START Material shown
import Summits.BirchSwinnertonDyer.BirchSwinnertonDyer.Theorems.SchneiderFreeAdditiveX3LeafOnKrizLiLocus
import Summits.BirchSwinnertonDyer.BirchSwinnertonDyer.Theorems.SchneiderFreeAdditiveX3ControlFacts
import Summits.BirchSwinnertonDyer.Rank1Residual.X11b.AnticyclotomicEmbedding
import Summits.BirchSwinnertonDyer.Rank1Residual.X11b.Three.StepLAtThree
import Literature.NumberTheory.EllipticCurves.AnticyclotomicPConverseLinks
import Literature.NumberTheory.EllipticCurves.BSDHeegnerPointsGrossZagierProofs
import Literature.NumberTheory.EllipticCurves.GrossZagierRationalPoint
import Literature.NumberTheory.EllipticCurves.KrizLi2019.SexticTwistBSDThreeDescent
import Literature.NumberTheory.NumberFields.CongruenceSubgroupTorsionFree
import HarnessLib

/-!
# Route `SchneiderFreeAdditiveX3` (K1 door): the Kriz–Li road to the rung leaf is `L`-VALUE-FREE — on the Kriz–Li locus the leaf's body
# `MissingLowerBoundAt W p` needs, beyond `PrintedFacts` and Kriz–Li 2019 Thm. 1.20, only a Heegner FIELD `K` (odd `d_K`) and Kriz–Li's
# character data with (1)–(4): the Heegner datum `(Dt, H, ι, P)`, the non-torsion of `P` and `L(W^{(d_K)}, 1) ≠ 0` are DERIVED

Cell `bsd-schneider-ideate`, seat `bsd-schneider-door-c5` (prover, generation 36; leaf load-bearing, `--supports` 19177 as helper).
PARTITION: board row B6 ∩ X3 ∩ sst-twist, `r = 1`, the KRIZ–LI SUB-LOCUS (pairs with Kriz–Li's hypotheses (1)–(3) and a Heegner field with
(4); census of record door-c2 g7, kit j260994: 129 of 7 101 door pairs, 24 of 6 794 at `p = 3`) of `Rank1Residual.partition` — types-the-object-of
nothing new; closes none of B6's cells; BSD NOT advanced; «closes rung: none».  bears_on: K1-door (the rung leaf
`SchneiderFree.AdditiveX3RankOneLower`'s body at these pairs WITHOUT the branch cruxes r2 `PotMultBranchIMC` (19176) / r3 `GordTwoBranchIMC`
(19177)).

WHY.  Generation 7 of seat `bsd-schneider-door-c2` proved (`missingLowerBoundAt_of_printedFacts_of_pt_of_krizLiDatum`, file
`…LeafOnKrizLiLocus`) the leaf's body at every pair of the door carrying a «Kriz–Li Heegner datum»: a Heegner field `K` of the door (odd `d_K`,
`p ∤ #𝓞_K^×`, Heegner hypothesis for `N_W`, **`L(W^{(d_K)}, 1) ≠ 0`**), a parametrisation datum `Dt`, a Heegner datum `H`, an embedding `ι`,
**the Heegner point `P ∈ W(K)` and its non-torsion**, Kriz–Li's character data `(ψ, ω)` with (1)–(3), the Kronecker character `ε_K` and the
Bernoulli hypothesis (4).  Of these, the three ANALYTIC/GEOMETRIC conjuncts in bold are OUTPUT, not input, of the published theorems already
on the list — this is Kriz–Li's own «In particular, `P ∈ E(K)` is of infinite order and `E/K` has analytic and algebraic rank 1» (FMS 7 (2019)
Thm. 1.20, p. 8), typed here against the door's vocabulary (the pattern of cell `bsd-print-cfram`'s
`PrintCFram.KrizLiLValueFree.entireLFunction_twist_one_ne_zero_of_thm120`, re-derived in ten lines to keep this file in the door's import cone):
* the datum: `PrintedFacts` carries Heegner points over `K` (`exists_isHeegnerPoint`: `P`, `Dt`, `H`, `ι`); `p ∣ N_W` (additive reduction) and the
  Heegner hypothesis give `p` split, a degree-one prime `𝔭 ∋ p` and the embedding `X11b.embAt : K ↪ ℚ_p`, and `p ∤ #𝓞_K^×`
  (`X11b.Three.not_dvd_discr_and_not_dvd_torsionOrder_of_heegner`);
* non-torsion: Thm. 1.20 gives `(|W̃^{ns}(𝔽_p)|/p)·log_{ω_W} P ≢ 0 (mod p)`, hence `log_{ω_W} P ≠ 0` (`KrizLi2019.padicLogOmega_ne_zero_of_not_norm_le`),
  and the `ℤ_p`-linear formal logarithm kills torsion (`AcPConverseLinks.padicLogPoint_formalIndex_smul_eq_zero_of_isOfFinAddOrder`);
* the twist value: Gross–Zagier (`lDerivEK_ne_zero_iff_not_isOfFinAddOrder`: `L'(W/K,1) ≠ 0`), the factorisation
  `L'(W/K, 1) = L'(W, 1)·L(W^{(d_K)}, 1)` at `L(W, 1) = 0` (`KrizLi2019.lDerivEK_eq_deriv_mul`, Artin formalism + modularity) and `r_an(W) = 1`.
Poitou–Tate duality (door-c2's binder `hPT`) is the tree's theorem (`controlFacts_proof`, conjunct (i)).

WHAT.  §1 **`missingLowerBoundAt_of_printedFacts_of_thm120_of_heegnerField`** — for `(W, p)` on the door (`r_an = 1`, `p ≠ 2`, `ClassX3`,
semistable twist), Kriz–Li's binders `(f, ψ, ω)` with the trace form and (1)–(3), and ANY imaginary quadratic `K` with odd `d_K` satisfying the
Heegner hypothesis for `N_W`, with Kronecker character `ε_K` and (4): **`Typed.MissingLowerBoundAt W p`** (the lower half of BSD_p, the body of
the rung leaf at `(W, p)`).  §2 `additiveX3RankOneLower_onKrizLiField_of_printedFacts_of_thm120` — the same as an implication over all pairs,
the «datum» being purely arithmetic: a Heegner field and character data, NO `L`-value, NO point, NO parametrisation datum.

HONEST FRAMING: CONDITIONAL on the displayed named facts `PrintedFacts` (thirteen published theorems, item 19184) and Kriz–Li 2019 Thm. 1.20
(`KrizLi2019.thm120_padicLogHeegner_unit_of_bernoulli`, PUBLISHED, refereed); no preprint input, no branch main conjecture; the sub-locus is
thin (Kriz–Li's (2): no split multiplicative prime) and the EXISTENCE of the field `K` with (4) at a given pair is NOT asserted here (at `p = 3`
it is Kriz–Li's Thm. 9.4, a Davenport–Heilbronn-type supply — the next file); nothing is closed; BSD is proved for no curve.
References: Kriz–Li, Forum Math. Sigma 7 (2019) e15, Thm. 1.20 (pp. 7–8) [KrizLi2019]; Gross–Zagier, Invent. Math. 84 (1986) I.(6.3), V.§2
[GrossZagier1986]; Gross 1991 (1.1) [Gross1991]; Jetchev–Skinner–Wan 2017 §7.4.1 [JetchevSkinnerWan2017]; Ireland–Rosen Prop. 20.5.4
[IrelandRosen1990]; this route p470696 (door-c2 g7), p631092/p631206 (door-c4, `ControlFacts`).
-/

set_option autoImplicit false
-- `Summit.<P>.<Sub>` repeats `BirchSwinnertonDyer` by the tree's layout convention (D-0017)
set_option linter.dupNamespace false

noncomputable section

open scoped Classical

open Field NumberField IsDedekindDomain WeierstrassCurve
open Literature.NumberTheory.EllipticCurves Literature.NumberTheory.EllipticCurves.ModularForms
  Literature.NumberTheory.EllipticCurves.Rank1Residual Literature.NumberTheory.EllipticCurves.Rank1Residual.Typed
  Literature.NumberTheory.EllipticCurves.KrizLi2019 Literature.NumberTheory.GaloisCohomology
  Summit.BirchSwinnertonDyer.Rank1Residual Summit.BirchSwinnertonDyer.BirchSwinnertonDyer.Theorems.SchneiderFree
  Summit.BirchSwinnertonDyer.BirchSwinnertonDyer.Theses.SchneiderFreeAdditiveX3

namespace Summit.BirchSwinnertonDyer.BirchSwinnertonDyer.Theorems.SchneiderFreeAdditiveX3.KrizLiLocusLValueFree

/-! ### §1 The leaf's body at a pair of the door with Kriz–Li character data and a Heegner FIELD -/

/-- **The lower half of BSD_p at a pair of the K1 door from `PrintedFacts`, Kriz–Li 2019 Thm. 1.20, Kriz–Li's character data and a Heegner
FIELD — no `L`-value, no Heegner point, no parametrisation datum among the hypotheses.**  For `W/ℚ` globally minimal on the door at an odd
prime `p` (`r_an(W) = 1`, `ClassX3 W p`, semistable twist), Kriz–Li's binders at `(W, p)` (a primitive `ψ` and the Teichmüller `ω` with
`W[p]^{ss} ≅ 𝔽_p(ψ) ⊕ 𝔽_p(ψ⁻¹ω)` in trace form; (1) `ψ(p) ≠ 1`, `(ψ⁻¹ω)(p) ≠ 1`; (2) no split multiplicative prime; (3) at the additive `ℓ ≠ p`),
an imaginary quadratic `K` with `d_K` odd satisfying the Heegner hypothesis for `N_W`, its Kronecker character `ε_K` and (4)
`B_{1,ψ₀⁻¹ε_K}·B_{1,ψ₀ω⁻¹} ≢ 0 (mod p)`: `MissingLowerBoundAt W p`.  The Heegner point `P ∈ W(K)` with its data comes from `exists_isHeegnerPoint`
(in `PrintedFacts`); `p ∣ N_W` splits in `K`, whence `p ∤ #𝓞_K^×` and the embedding `K ↪ ℚ_p` at a degree-one prime; Thm. 1.20 makes
`log_{ω_W} P ≠ 0`, so `P` is not torsion; Gross–Zagier gives `L'(W/K, 1) ≠ 0`, and `L'(W/K,1) = L'(W,1)·L(W^{(d_K)},1)` gives `L(W^{(d_K)}, 1) ≠ 0`;
then door-c2's `missingLowerBoundAt_of_printedFacts_of_pt_of_krizLiDatum` (Poitou–Tate from `controlFacts_proof`).  CONDITIONAL on `hF`, `hKL`.
[cite: KrizLi2019, Thm. 1.20 (pp. 7–8: "In particular, P ∈ E(K) is of infinite order and E/K has analytic and algebraic rank 1")]
[cite: Gross1991, (1.1)] [cite: GrossZagier1986, Thm. I.(6.3) and V.§2] [cite: JetchevSkinnerWan2017, §7.4.1 (arXiv:1512.06894 p. 30)] -/
theorem missingLowerBoundAt_of_printedFacts_of_thm120_of_heegnerField (hF : PrintedFacts)
    (hKL : KrizLi2019.thm120_padicLogHeegner_unit_of_bernoulli)
    (W : WeierstrassCurve ℚ) [W.IsElliptic] [W.IsGloballyMinimal] (p : ℕ) [Fact p.Prime]
    (hr : W.analyticRank = 1) (hp2 : p ≠ 2) (hX : ClassX3 W p) (hS : Additive.SubSemistableTwist W p)
    -- Kriz–Li's binders at `(W, p)`
    (f : ℕ) [NeZero f] (ψ : DirichletCharacter ℚ_[p] f) (ω : DirichletCharacter ℚ_[p] p)
    (hψ : ψ.IsPrimitive) (hω : KrizLi2019.IsTeichmullerCharacter ω)
    (hss : ∀ ℓ : ℕ, ℓ.Prime → ¬ (ℓ ∣ p * W.conductorNorm ℤ) →
      ‖((W.LFunction ℓ : ℤ) : ℚ_[p]) -
          (ψ (ℓ : ZMod f) + ψ⁻¹ (ℓ : ZMod f) * ω (ℓ : ZMod p))‖ < 1)
    (h1 : ψ (p : ZMod f) ≠ 1) (h1' : KrizLi2019.primVal (KrizLi2019.invMulOmega ψ ω) p ≠ 1)
    (h2 : ∀ ℓ : ℕ, (hℓ : ℓ.Prime) →
      ¬ (haveI := Fact.mk hℓ; W.HasSplitMultiplicativeReductionAtPrime ℓ))
    (h3 : ∀ ℓ : ℕ, (hℓ : ℓ.Prime) → ℓ ≠ p →
      (haveI := Fact.mk hℓ;
        ¬ W.HasGoodReductionAtPrime ℓ ∧ ¬ W.HasMultiplicativeReductionAtPrime ℓ) →
      ψ (ℓ : ZMod f) ≠ 1 ∧ KrizLi2019.primVal (KrizLi2019.invMulOmega ψ ω) ℓ ≠ 1)
    -- a Heegner FIELD of `W` with odd discriminant, its Kronecker character, and Kriz–Li's (4)
    (K : Type) [Field K] [NumberField K] (hK : IsImaginaryQuadratic K) (hodd : Odd (NumberField.discr K))
    (hHe : SatisfiesHeegnerHypothesis (W.conductorNorm ℤ) K)
    (εK : DirichletCharacter ℚ_[p] (NumberField.discr K).natAbs)
    (hεK : KrizLi2019.IsKroneckerCharacterOf K εK)
    (h4 : ¬ (‖KrizLi2019.bernoulliOnePrim (KrizLi2019.bernoulliCharOne ψ εK) *
        KrizLi2019.bernoulliOnePrim (KrizLi2019.bernoulliCharTwo ψ εK ω)‖ ≤ (p : ℝ)⁻¹)) :
    MissingLowerBoundAt W p := by
  have hp : p.Prime := Fact.out
  obtain ⟨hGZ, -, -, hmod, -, -, -, -, -, hHP, -, -, -⟩ := id hF
  haveI hN0 : NeZero (W.conductorNorm ℤ) := ⟨W.conductorNorm_pos_holds.ne'⟩
  -- `p ∣ N_W` (additive at `p`), so `p` splits in `K`: `p ∤ #𝓞_K^×`, a degree-one prime, the embedding `K ↪ ℚ_p`
  have hpN : p ∣ W.conductorNorm ℤ := (W.dvd_conductorNorm_iff_not_hasGoodReductionAtPrime p).mpr hX.2.1
  have hunit : ¬ p ∣ Units.torsionOrder K :=
    (X11b.Three.not_dvd_discr_and_not_dvd_torsionOrder_of_heegner hK hHe hp2 hpN).2
  have hsplit : ((Ideal.span {(p : ℤ)}).primesOver (𝓞 K)).ncard = 2 := hHe p hp hpN
  obtain ⟨𝔭, h𝔭, he, hf⟩ := X11b.exists_degreeOnePrime_of_splitsIn K p hK.1 hsplit
  haveI : NeZero (NumberField.discr K).natAbs := ⟨Int.natAbs_ne_zero.mpr (NumberField.discr_ne_zero K)⟩
  -- the Heegner point over `K` and its data (`exists_isHeegnerPoint`, in `PrintedFacts`)
  obtain ⟨P, Dt, H, ι, hP⟩ := hHP W K hK hHe
  -- Kriz–Li Thm. 1.20: the normalised logarithm of `P` is a unit, so `log_{ω_W} P ≠ 0` and `P` is not torsion
  have hne := hKL p hp2 W f ψ ω hψ hω hss h1 h1' h2 h3 Dt K hK hHe hsplit εK hεK H ι (X11b.embAt K p 𝔭 h𝔭 he hf) P hP h4
  have hlog := KrizLi2019.padicLogOmega_ne_zero_of_not_norm_le hne
  have hnt : ¬ IsOfFinAddOrder P := fun htor ↦ hlog (by
    unfold Castella2018.padicLogOmega
    rw [AcPConverseLinks.padicLogPoint_formalIndex_smul_eq_zero_of_isOfFinAddOrder W p _ htor, zero_div])
  -- Gross–Zagier: `L'(W/K, 1) ≠ 0`; the factorisation at `L(W, 1) = 0`: `L(W^{(d_K)}, 1) ≠ 0`
  have hLK : LDerivEK W K ≠ 0 :=
    (lDerivEK_ne_zero_iff_not_isOfFinAddOrder W (W.conductorNorm ℤ) K (hGZ _ W K) hK hHe ⟨Dt, H, ι, hP⟩).mpr hnt
  have hL0 : W.entireLFunction 1 = 0 := entireLFunction_one_eq_zero_of_analyticRank_eq_one hr
  have hLt : (W.quadraticTwist (NumberField.discr K : ℚ)).entireLFunction 1 ≠ 0 := by
    rw [lDerivEK_eq_deriv_mul W K hmod hL0] at hLK
    exact (mul_ne_zero_iff.mp hLK).2
  -- door-c2's per-datum theorem, Poitou–Tate duality being the tree's theorem
  exact missingLowerBoundAt_of_printedFacts_of_pt_of_krizLiDatum hF controlFacts_proof.1 hKL W p hr hp2 hX hS
    (W.conductorNorm ℤ) K Dt H ι P rfl hK hodd hunit hHe hLt hP hnt f ψ ω hψ hω hss h1 h1' h2 h3 εK hεK h4

/-! ### §2 Class level: the «Kriz–Li datum» of the door is a Heegner FIELD plus character data -/

/-- **The rung leaf ON THE KRIZ–LI LOCUS of the K1 door, arithmetic form.**  From `PrintedFacts` and Kriz–Li 2019 Thm. 1.20: every pair
`(W, p)` of the door's cells (`r_an = 1`, `p ≠ 2`, `ClassX3`, semistable twist) at which there are Kriz–Li character data `(ψ, ω)` with the
trace form and (1)–(3) AND an imaginary quadratic Heegner field `K` of `N_W` with odd `d_K` whose Kronecker character satisfies (4), satisfies
the leaf's body `MissingLowerBoundAt W p`.  Compare door-c2's `additiveX3RankOneLower_onKrizLiLocus_of_printedFacts_of_pt_of_thm120`: its
existential carried `Dt`, `H`, `ι`, `P`, `¬ IsOfFinAddOrder P`, `p ∤ #𝓞_K^×` and `L(W^{(d_K)}, 1) ≠ 0` — all now derived (§1); the
Poitou–Tate binder is the tree's `controlFacts_proof`.  The remaining per-pair input is purely arithmetic (a field and two Bernoulli numbers);
its existence at every pair of a sub-locus is a Davenport–Heilbronn-type statement (Kriz–Li Thm. 9.4 at `p = 3`), not asserted here.
CONDITIONAL on `hF`, `hKL`; closes nothing by name; BSD is NOT advanced. [cite: KrizLi2019, Thm. 1.20 (pp. 7–8)]
[cite: JetchevSkinnerWan2017, §7.4.1 (arXiv:1512.06894 p. 30)] -/
theorem additiveX3RankOneLower_onKrizLiField_of_printedFacts_of_thm120 (hF : PrintedFacts)
    (hKL : KrizLi2019.thm120_padicLogHeegner_unit_of_bernoulli) :
    ∀ (W : WeierstrassCurve ℚ) [W.IsElliptic] [W.IsGloballyMinimal] (p : ℕ) [Fact p.Prime],
      W.analyticRank = 1 → p ≠ 2 → ClassX3 W p → Additive.SubSemistableTwist W p →
      -- «`(W, p)` has Kriz–Li character data and a Heegner field with (4)»
      (∃ (f : ℕ) (_ : NeZero f) (ψ : DirichletCharacter ℚ_[p] f) (ω : DirichletCharacter ℚ_[p] p)
          (K : Type) (_ : Field K) (_ : NumberField K) (εK : DirichletCharacter ℚ_[p] (NumberField.discr K).natAbs),
        ψ.IsPrimitive ∧ KrizLi2019.IsTeichmullerCharacter ω ∧
        (∀ ℓ : ℕ, ℓ.Prime → ¬ (ℓ ∣ p * W.conductorNorm ℤ) →
          ‖((W.LFunction ℓ : ℤ) : ℚ_[p]) -
              (ψ (ℓ : ZMod f) + ψ⁻¹ (ℓ : ZMod f) * ω (ℓ : ZMod p))‖ < 1) ∧
        ψ (p : ZMod f) ≠ 1 ∧ KrizLi2019.primVal (KrizLi2019.invMulOmega ψ ω) p ≠ 1 ∧
        (∀ ℓ : ℕ, (hℓ : ℓ.Prime) →
          ¬ (haveI := Fact.mk hℓ; W.HasSplitMultiplicativeReductionAtPrime ℓ)) ∧
        (∀ ℓ : ℕ, (hℓ : ℓ.Prime) → ℓ ≠ p →
          (haveI := Fact.mk hℓ;
            ¬ W.HasGoodReductionAtPrime ℓ ∧ ¬ W.HasMultiplicativeReductionAtPrime ℓ) →
          ψ (ℓ : ZMod f) ≠ 1 ∧ KrizLi2019.primVal (KrizLi2019.invMulOmega ψ ω) ℓ ≠ 1) ∧
        IsImaginaryQuadratic K ∧ Odd (NumberField.discr K) ∧ SatisfiesHeegnerHypothesis (W.conductorNorm ℤ) K ∧
        KrizLi2019.IsKroneckerCharacterOf K εK ∧
        ¬ (‖KrizLi2019.bernoulliOnePrim (KrizLi2019.bernoulliCharOne ψ εK) *
            KrizLi2019.bernoulliOnePrim (KrizLi2019.bernoulliCharTwo ψ εK ω)‖ ≤ (p : ℝ)⁻¹)) →
      MissingLowerBoundAt W p := by
  intro W _ _ p _ hr hp2 hX hS hdat
  obtain ⟨f, _, ψ, ω, K, _, _, εK, hψ, hω, hss, h1, h1', h2, h3, hK, hodd, hHe, hεK, h4⟩ := hdat
  exact missingLowerBoundAt_of_printedFacts_of_thm120_of_heegnerField hF hKL W p hr hp2 hX hS f ψ ω hψ hω hss h1 h1' h2 h3
    K hK hodd hHe εK hεK h4

end Summit.BirchSwinnertonDyer.BirchSwinnertonDyer.Theorems.SchneiderFreeAdditiveX3.KrizLiLocusLValueFree

end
END Material shown
### What needs to be done
Go through the material and report each line that holds the string "factorisation".

### Response to this exercise
* the twist value: Gross–Zagier (`lDerivEK_ne_zero_iff_not_isOfFinAddOrder`: `L'(W/K,1) ≠ 0`), the factorisation
  -- Gross–Zagier: `L'(W/K, 1) ≠ 0`; the factorisation at `L(W, 1) = 0`: `L(W^{(d_K)}, 1) ≠ 0`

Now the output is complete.